Treasury Secretary Tim Geithner– having succeeded in forcing Paul Volker to the sidelines of Obama's ‘team of rivals’ and empowering himself and Larry Summers as the go-to guys on finance – has been touting a reform of regulatory Institutions – SEC, FDIC, OCC and CFTC.
This is part of his claimed plan to heighten regulation by "streamlining" the regulatory agencies under the control of a super-agency. The plan might have merit - so long as the regulation is not diluted. And that is where the biggest concern over Geithner and Summers continues to lie.
A look at an uninspiring history, and some new troubling signs over the fold
De-Fanging the CFTC
As many readers of kos already know, Obama's choice of those who opposed former CFTC chair Brooksley Borne is troubling.
Writing on the 'Profiles in Courage' Kennedy Awards recently given to Sheila Bair and Brooksley Borne, Investment Daily News reminded readers that
The head of the FDIC and former chief of the CFTC tried to avert and then reverse the economic crisis
Geithner colleague Larry Summers – who with other Clinton-era de-regulation proponents, our deservedly maligned former Fed Chairman, ad a deregulation obsessed Republican Congress – all conspired to strip Brooksley Borne of her power in trying to regulate credit default swaps at Commodities Cutures exchange {CFTC).
Even tho he talks the talkabout mergers, Geithner is not particularly strong in working against big agri business – who like the status quo just fine. The word from Bloomberh is that Geithner May Abandon SEC-CFTC Merger Resisted by [mostly Republican] U.S. Lawmakers
But where Geithner does remain strong is - his opposition to any forceful regulation and prudent review of banks by Shelia Bair at the FDIC
In the last few days, the Geithner-Summers duo has signaled capitulation to Vikram Pandit's opposition to a prudent and thorough review by the FDIC of a new stock swap.

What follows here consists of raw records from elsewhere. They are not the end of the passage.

import Literature.NumberTheory.EllipticCurves.IwasawaTwistModOmegaSq
import Literature.NumberTheory.EllipticCurves.IwasawaTwistModPkTower
import Mathlib.RingTheory.Nilpotent.Basic
import Mathlib.LinearAlgebra.Pi
import HarnessLib

/-!
# The `ω²`-projection `M ⊗ (ℤ/p^k)[T]/(T^J) → M ⊗ (ℤ/p^k)[T]/(ω_{p^m}²)` of the Iwasawa twist carriers
# (`T^J ∈ (p^k, ω_{p^m}²)` for `J ≥ p^m(k+1)`; definitions with bodies + proofs; no named fact)

Topic `NumberTheory/EllipticCurves` (sequel of `IwasawaTwistModPk` = T-es-6 (a) and `IwasawaTwistModOmegaSq`
= T-es-6 (b)); namespaces `Literature.NumberTheory.EllipticCurves` (pure algebra on the carriers) and
`….ZpExtension` (the equivariant map).  Cell `bsd-f3-mu` (crux `KatoDivisibilityX9` = item
stmt-BirchSwinnertonDyer-20547, line `graded_euler_loss`, stub `stub_reciprocityPkX9` = hG34ᵍ): that stub hands
the test class over «at T6a-level `2e(d+1)`, which projects to the `ω²`-carrier since `T^{2e(d+1)} ∈ (p^{d+1}, ω²)`»
(its docstring; the ring identity is the Summits-side `…GradedCoreAlgebra.pow_mem_span_prime_pow_omega_sq`).  This
file supplies that PROJECTION at the level of the carriers and of `H¹`, i.e. the glue between the two typed
carriers `κ.twistModPk ρ hM J` (`Fin J → M`, `T` = the shift `S`) and `κ.twistModOmegaSq ρ hM m`
(`Fin (2·p^m) → M`, `T` = the companion operator `S_ω` of `ω_{p^m}²`), for a `p^k`-torsion discrete `Γ_K`-module
`M` (`hM : ∀ x, p^k • x = 0`).  DEFINITIONS WITH BODIES AND THEOREMS ONLY — nothing is asserted (D-0026).

* §1 **`S_ω` is nilpotent on `p^k`-torsion coefficients**: `ω_{p^m} − X^{p^m} = p·h` in `ℤ[X]`
  (`exists_omegaPoly_sub_X_pow_eq_C_mul`, from `map_omegaPoly_prime_pow`), hence
  `S_ω^{p^m} = Ω − p·h(S_ω)` (`omegaSqShiftEnd_pow_prime_pow_eq_omegaEnd_sub`) with `Ω² = 0`
  (`omegaEnd_mul_self`) and `(p·h(S_ω))^k = 0`, so **`S_ω^{p^m(k+1)} = 0`** (`omegaSqShiftEnd_pow_eq_zero`;
  Mathlib `Commute.add_pow_eq_zero_of_add_le_succ_of_pow_eq_zero`), `…_of_le` (`S_ω^J = 0` for
  `J ≥ p^m(k+1)`) and `omegaSqShiftEnd_pow_two_mul_eq_zero` (`S_ω^{2p^m·k} = 0`, the consumer's numerology
  `J + 1 = 2e(d+1)`, `e = p^N`, `k = d+1`).  This is `T^J ∈ (p^k, ω_{p^m}²)` read on the carrier.
* §2 **`omegaSqProj p m M J : (Fin J → M) →ₗ[ℤ] (Fin (2·p^m) → M)`**, `x ↦ Σ_{i<J} S_ω^i (x_i·T⁰)` — the map
  `M ⊗ ℤ[T]/(T^J) → M ⊗ ℤ[T]/(ω_{p^m}²)`, `Σ x_i T^i ↦ Σ x_i T^i mod ω²`, in the two `T`-bases: values on basis
  vectors (`omegaSqProj_single`, `…_single_of_lt`: `x_i T^i ↦ x_i T^i` for `i < 2p^m`), commutation with
  coordinatewise additive maps (`map_omegaSqProj_apply`), **`T`-linearity `π ∘ S = S_ω ∘ π` GIVEN `S_ω^J = 0`**
  (`omegaSqProj_comp_shiftEnd`, `…_shiftEnd_apply`, `…_shiftEnd_pow_apply`; the hypothesis is exactly the
  well-definedness of `Λ/(T^J) → Λ/(p^k, ω²)`), `π ∘ (1+S)^a = U_a ∘ π` (`omegaSqProj_unipotentPow_apply`),
  truncation-invariance `π_J = π_{J'} ∘ (mod T^{J'})` when `S_ω^{J'} = 0` (`omegaSqProj_comp_funLeft_castLE`,
  `omegaSqProj_castLE_apply`), `shiftEmbed ∘ truncate = S^{J−J'}` on `Fin J → M` (`shiftEmbed_comp_castLE`),
  **on vectors with `p`-torsion coordinates `π` IS the truncation to `2p^m` coefficients**
  (`omegaSqProj_apply_of_torsion`, via `omegaSqShiftEnd_pow_apply_of_torsion : S_ω^a = S^a` there), and
  surjectivity for `J ≥ 2p^m` (`omegaSqProj_surjective`).
* §3 **`κ.twistModPkToOmegaSq ρ hM J m hS : 𝒯_J^{(k)}(M) →ⁱL (ω²-carrier of M)`** (`hS : S_ω^J = 0`, e.g.
  `omegaSqShiftEnd_pow_eq_zero_of_le`), the `Γ_K`-EQUIVARIANT projection (both actions read at the common
  admissible level `J + k + 2p^m`), `…_apply`, surjectivity; and the `H¹`-level identities the graded core uses
  (via `galoisCohomology.map_map_of_comp_apply` of `IwasawaTwistModPkTower`):
  **`map_twistModPkToOmegaSq_map_twistModPToModPk`** — `π_* ∘ (ι_k)_* = (ι_ω)_* ∘ (mod T^{2p^m})_*` for the maps
  `ι_k = twistModPToModPk f` / `ι_ω = twistModPToOmegaSq f` along `f : M' → M` out of a `p`-torsion module
  (`J ≥ 2p^m`; transports `p^d·Ψ = ι_*ψ̄`), `twistModPkShiftEmbed_twistModPkTruncate_apply`
  (`(T^{J−J'}·) ∘ (mod T^{J'}) = S^{a}` with `J' = J − a`, the shape of the stub's local conditions) and
  **`iterate_map_twistModOmegaSqShift_map_twistModPkToOmegaSq`** — `(T·)_*^{a} ∘ π_* = π_* ∘ (T^{a}·)_*`
  on `H¹`, the right side written with `twistModPkShiftEmbed ∘ twistModPkTruncate` at level `J − a`.
* §4 the elliptic specialisation `W.modPkTwistToOmegaSq p k κ J m hS : 𝒯_J^{(k)}(E) →ⁱL (ω²-carrier of E[p^k])`
  with the dischargers `W.omegaSqShiftEnd_pow_eq_zero_of_le` / `…_two_mul_eq_zero`.

NOT HERE (honest): the kernel of `π` (`= T^{?}·𝒯 + ω²·𝒯`-type description) and any statement about Selmer /
local conditions under `π_*` (tree naturality of `galoisCohomology.localization` applies to `π` as to any `→ⁱL`).

References: L. Washington, *Introduction to Cyclotomic Fields* §7.1–7.2 (`Λ/(p^k, f)`, distinguished
polynomials, division with remainder), §13.1–13.2 (`Γ` acting through `(1+T)^a`) [Washington1997]; B. Mazur,
K. Rubin, *Kolyvagin systems*, Mem. AMS 799 (2004) §5.3 (functoriality of `T ⊗ Λ/𝔪^kΛ`-type coefficients in the
ring) [MazurRubin2004]; J.-P. Serre, *Galois Cohomology* I §2.2 (functoriality of `H¹`) [SerreGaloisCohomology1997];
cell bsd-f3-mu MEMO-es §15 STEP 3–4, §25.3; skeleton `Cruxes/KatoDivisibilityX9/Lines/graded_euler_loss.lean` v3.
-/

noncomputable section

open scoped Topology ContRepresentation
open Field Filter Polynomial

universe u

namespace Literature.NumberTheory.EllipticCurves

open Literature.NumberTheory.GaloisRepresentations

/-! ## §1 `S_ω` is nilpotent on `p^k`-torsion coefficients: `T^{p^m(k+1)} ∈ (p^k, ω_{p^m}²)` -/

section Nilpotent

variable (p : ℕ) [Fact p.Prime] (m : ℕ)

/-- **`ω_{p^m} ≡ X^{p^m} (mod p)` in divisibility form**: `ω_{p^m} − X^{p^m} = p · h` for some `h ∈ ℤ[X]`
(all middle binomial coefficients `C(p^m, i)`, `0 < i < p^m`, are divisible by `p`; read off
`map_omegaPoly_prime_pow` coefficientwise). [cite: Washington1997, §7.1–§7.2] -/
theorem exists_omegaPoly_sub_X_pow_eq_C_mul :
    ∃ h : ℤ[X], omegaPoly (p ^ m) - X ^ p ^ m = C (p : ℤ) * h := by
  have hmap : (omegaPoly (p ^ m) - X ^ p ^ m).map (Int.castRingHom (ZMod p)) = 0 := by
    rw [Polynomial.map_sub, map_omegaPoly_prime_pow, Polynomial.map_pow, Polynomial.map_X, sub_self]
  have hdvd : ∀ n : ℕ, (p : ℤ) ∣ (omegaPoly (p ^ m) - X ^ p ^ m).coeff n := fun n => by
    have h := congrArg (fun f : (ZMod p)[X] => f.coeff n) hmap
    simp only [Polynomial.coeff_map, eq_intCast, Polynomial.coeff_zero] at h
    exact (ZMod.intCast_zmod_eq_zero_iff_dvd _ _).1 h
  exact (C_dvd_iff_dvd_coeff _ _).2 hdvd

variable (M : Type*) [AddCommGroup M] {k : ℕ}

/-- **`S_ω^{p^m} = Ω − p·h(S_ω)`** on `Fin (2·p^m) → M`: evaluate `X^{p^m} = ω_{p^m} − p·h` at the companion
operator `S_ω` of `ω_{p^m}²` (`Ω = ω_{p^m}(S_ω)` is `omegaEnd`). [cite: Washington1997, §7.1–§7.2] -/
theorem omegaSqShiftEnd_pow_prime_pow_eq_omegaEnd_sub :
    ∃ h : ℤ[X], omegaSqShiftEnd p m M ^ p ^ m =
      omegaEnd p m M - (p : Module.End ℤ (Fin (2 * p ^ m) → M)) * aeval (omegaSqShiftEnd p m M) h := by
  obtain ⟨h, hh⟩ := exists_omegaPoly_sub_X_pow_eq_C_mul p m
  refine ⟨h, ?_⟩
  have e : (X : ℤ[X]) ^ p ^ m = omegaPoly (p ^ m) - C (p : ℤ) * h := by
    rw [← hh, sub_sub_cancel]
  have := congrArg (aeval (omegaSqShiftEnd p m M)) e
  rw [map_pow, aeval_X, map_sub, map_mul, aeval_C, eq_intCast, Int.cast_natCast] at this
  rw [omegaEnd]
  exact this

variable {M}

/-- **`S_ω^{p^m(k+1)} = 0` on `Fin (2·p^m) → M` when `p^k • M = 0`** — i.e. `T^{p^m(k+1)} ∈ (p^k, ω_{p^m}²)`:
`S_ω^{p^m} = Ω + y` with `Ω² = 0` (Cayley–Hamilton, `omegaEnd_mul_self`), `y = −p·h(S_ω)`, `y^k = 0`
(`p^k` acts by `0`), `Ω` and `y` commute (both polynomials in `S_ω`), so `(Ω + y)^{k+1} = 0`.
[cite: Washington1997, §7.1–§7.2] -/
theorem omegaSqShiftEnd_pow_eq_zero (hM : ∀ x : M, p ^ k • x = 0) :
    omegaSqShiftEnd p m M ^ (p ^ m * (k + 1)) = 0 := by
  obtain ⟨h, hh⟩ := omegaSqShiftEnd_pow_prime_pow_eq_omegaEnd_sub p m M
  have hcomm : Commute (omegaEnd p m M)
      (-((p : Module.End ℤ (Fin (2 * p ^ m) → M)) * aeval (omegaSqShiftEnd p m M) h)) := by
    have h2 : -((p : Module.End ℤ (Fin (2 * p ^ m) → M)) * aeval (omegaSqShiftEnd p m M) h) =
        aeval (omegaSqShiftEnd p m M) (-(C (p : ℤ) * h)) := by
      rw [map_neg, map_mul, aeval_C, eq_intCast, Int.cast_natCast]
    rw [omegaEnd, h2]
    exact (Commute.all _ _).map (aeval (omegaSqShiftEnd p m M))
  have hΩ : omegaEnd p m M ^ 2 = 0 := by
    rw [pow_two]
    exact omegaEnd_mul_self
  have hy : (-((p : Module.End ℤ (Fin (2 * p ^ m) → M)) * aeval (omegaSqShiftEnd p m M) h)) ^ k = 0 := by
    have hpk : (p : Module.End ℤ (Fin (2 * p ^ m) → M)) ^ k = 0 := by
      rw [← Nat.cast_pow]
      exact natCast_moduleEnd_eq_zero_of_pow_smul hM dvd_rfl
    rw [neg_pow, (Nat.cast_commute p _).mul_pow, hpk, zero_mul, mul_zero]
  rw [pow_mul, hh, sub_eq_add_neg]
  exact hcomm.add_pow_eq_zero_of_add_le_succ_of_pow_eq_zero hΩ hy (by omega)

/-- Hence `S_ω^J = 0` on `Fin (2·p^m) → M` for every `J ≥ p^m(k+1)` (`p^k • M = 0`): the natural map
`M ⊗ Λ/(p^k, T^J) → M ⊗ Λ/(p^k, ω_{p^m}²)` is well defined. [cite: Washington1997, §7.1–§7.2] -/
theorem omegaSqShiftEnd_pow_eq_zero_of_le (hM : ∀ x : M, p ^ k • x = 0) {J : ℕ}
    (hJ : p ^ m * (k + 1) ≤ J) : omegaSqShiftEnd p m M ^ J = 0 :=
  pow_eq_zero_of_le hJ (omegaSqShiftEnd_pow_eq_zero p m hM)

Several Business newsgroups are headlining this in the same was as this:
Citigroup May Go Ahead With Stock Swap, Giving Bair The Stiff Arm
One research analyst at New York’s Graham Fisher & Co.
is cited in a Bloomberg article is crediting Sheila Bair as
"the only prudential regulator in Washington who has any understanding of the need to force the disgorgement of troubled assets from troubled institutions. And you cannot have a healthy banking institution without doing that."
Well, I say to myself, maybe Geithner knows more about this than Bair does
Then I read the newest acknowledgment of economists about the jobs numbers on which Geithner based his "Stress Test" for bank solvency - apparently our current unemployment figures are already higher than the hypothetical rate that Geitner used to calculate the health of banks and other financial institutions in so-called "stress tests" earlier this year.
Here's an articleon the jobs figures
Cause for concern? Yes, in my book. Gotta go to work so may not be doing much posting in comments, but hoped for some brilliant econ and math minds to contribute to the conversation here, as I amt worried about these new signs that Geithner is not at the top of this game.